The hearing officer also found that the claimant’s unemployment during the filing period for the 16th compensable quarter was not a direct result of her impairment from the compensable injury. We have stated that a finding of “direct result” is sufficiently supported by evidence that an injured employee sustained an injury with lasting effects and could not reasonably perform the type of work being done at the time of the injury. Texas Workers’ Compensation Commission Appeal No. 950376, decided April 26, 1995; Texas Workers’ Compensation Commission Appeal No. 950771, decided June 29, 1995. However, in the present case, the hearing officer believed, based upon Dr.

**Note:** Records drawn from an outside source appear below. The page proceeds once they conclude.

/-!
# `BalabanUV.Beta.GAN24.CombEEWordTransfer` — binder row G-an2-4 ∕ (CONV-C), TRANSFER-III, the (III′) (C)-campaign's supplier `hB0`, **THE `E′ ⊗ E′` WORD AT THE COMB DATA IS THE (E) WORD**
# (leaf-01 g85 `README-g85`: «`E ⊗ E` at comb = J2's twin»): **IN THE ZERO MODE, THE TWO-FACE WORD OF `X̃♮_j` WITH BOTH HALF-VERTICES OVER THE TRANSPORTED WILSON TABLE `𝒯(cE • wilsonA)`
# EQUALS THE SAME WORD OVER THE UNTRANSPORTED TABLE** — every kernel level `j`, every transport root, all units, ALL axes; hence at level `0` it IS leaf-04's number `EEWordValue.ee_word_value`
# (`μ ≠ α`, `ν ≠ β`).  Mechanism: the outer legs drop (A1); the word reduces to `Σ'_{y₁} Σ_a j_c(a,y₁)·G(a,y₁)` with `G(a,y₁) = Σ'_z Σ_b Y y₁ z (inl a)(inl b)·t(b,z)` (the Wilson vertex is
# pure ff; leaf-04's `fubini3`); the resummed right current `t` loses its slot transport (A2 §1) and is `Lc`-periodic bounded, so in `Y = Ψ̂X̃Ψ̂ᵀ` the right `Ψ̂ᵀ` drops (F8 §3) and the left
# `Ψ̂` acts as `Ψ_S` on the `Lc`-periodic response `G`, which it fixes (g84 F5); finally the left family loses its slot transport in the zero mode (D1 §3)
# (G-an2-4 CRUX TEAM (2), leaf prover `b2b-balaban-gan24-formalise-leaf-01`, gen 86; journal [LEAF01-G86-INTENT-4])

NOT IN PRINT; OUR BOOKKEEPING ([folklore] BY NAME over leaf-01 g86 A1 ∕ A2 ∕ B ∕ D1, g85 F8, g84 F5 `SymCorrectorZeroSymbol`, d1-leaf-03's `SymCorrectorKernel`, leaf-04's `EEWordValue` (`fubini3`,
`ee_word_value`), `ExchangeSlotResum.hasSum_slot_word`, `NoFFWordCurrentKill.exists_common_rate`, `VHWordsZeroLatticeStep.current_bounded`, an2's kernel calculus; 0 `def`, 0 cited fact,
0 `def … : Prop`, 0 sorry).  HONEST FRAMING (cell contract, verbatim): «discharging `BetaPertH` makes Bałaban's UV stability UNCONDITIONAL — a real constructive-QFT result; it is NOT the
continuum limit and NOT the Clay problem.»  HONEST DEPENDENCY (verbatim): «continuum YM on T⁴ ⇐ BetaPertH ∧ nine spine estimates (0/9 proved); BetaPertH ⇐ (D1) ∧ (D4) ∧ CAP+tail; G-an2-4
gates asym, D1 and NE2/3/4.»

## What is proved (generic `d`)
* §1 (blocking `N`) `comp_noFM_inl_inl`, **`tsum_ffOnly_word_eq_reduced`**: for `P` bi-localised at one point WITHOUT field–multiplier block, a decaying `Y`, a right family `R_{u′}` bi-localised at
  `N•u′` without `(inr ·, g)` rows, weights `|ρ₁|,|ρ₂| ≤ 1` and a bounded `t` with `Σ'_{(u′,w)} ρ₂(w)·R_{u′} z w (inl b) g = t b z`:
  `Σ'_{u′} Σ'_{(y,w)} ρ₁ρ₂·((P∘Y)∘R_{u′}) y w (inl α′) g = Σ'_{y₁} Σ_a (Σ'_y ρ₁(y)·P y y₁ (inl α′)(inl a))·(Σ'_z Σ_b Y y₁ z (inl a)(inl b)·t b z)` (leaf-04's EE outer Fubini with the tables abstracted).
* §2 (`Ψ̂ = psiKS r n`) **`tsum_sum_sandwich_inl_inl_mul_periodic`**: for a decaying `X`, a bounded `n`-periodic current `t` and an `n`-periodic response
  `G κ y := Σ'_z Σ_b X y z (inl κ)(inl b)·t b z`, `Σ'_z Σ_b (Ψ̂XΨ̂ᵀ) y₁ z (inl a)(inl b)·t b z = G a y₁` (the FIELD-row twin of F8 §3b).
* §3 (`[NeZero Lc]`, in-block kernel root, every `j`) `dressedResponse_periodic` (the response `G` of `X̃♮_j` to a periodic current is periodic).
* §4 **`sum_box_transported_ee_word_eq`** (every `j`, any transport root `r ∈ box`, all units, any `cE`, ALL axes):
  `Σ_{c∈box Lc} Σ'_{u′} FF[(vertexOfK X̃♮_j Lc (unitS (𝒯W)) μ c ∘ X̃♮_j) ∘ vertexOfK X̃♮_j Lc (unitS (𝒯W)) ν u′] = Σ_{c∈box Lc} Σ'_{u′} FF[(vertexOfK X̃♮_j Lc (unitS W) μ c ∘ X̃♮_j) ∘ vertexOfK X̃♮_j Lc (unitS W) ν u′]`,
  `W = cE • wilsonA`; **`sum_box_comb_ee_word_eq_value`** (the comb root, level `0`, EVERY axis pattern): the comb `E′ ⊗ E′` zero-mode word IS leaf-04's number `EEWordSwap.ee_word_value'` at the root `ctrOff`.
WHAT THIS IS NOT: NOT `hB0 0` (the pair-form assembly of ALL level-0 words — leaf-06 g55's (E) text at the comb data — is the next file); levels `≥ 1` untouched; NEVER «G-an2-4 closed» as (CONV-C);
NOT D1, NOT `BetaPertH`, NOT continuum, NOT Clay.  2026-08-27; no existing file touched.
-/

noncomputable section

L’s report that the claimant could go back to the type of work she did prior to the injury and this finding is sufficiently supported by medical evidence.

The decision and order of the hearing officer are affirmed.

Gary L. Kilgore – Appeals Judge

CONCUR:

Joe Sebesta – Appeals Judge

Thomas A. Knapp – Appeals Judge

  1. The hearing officer’s decision mistakenly recites this stipulation as stating the fifteenth rather than the sixteenth compensable quarter. We reform the decision of the hearing officer to properly reflect the parties’ stipulation.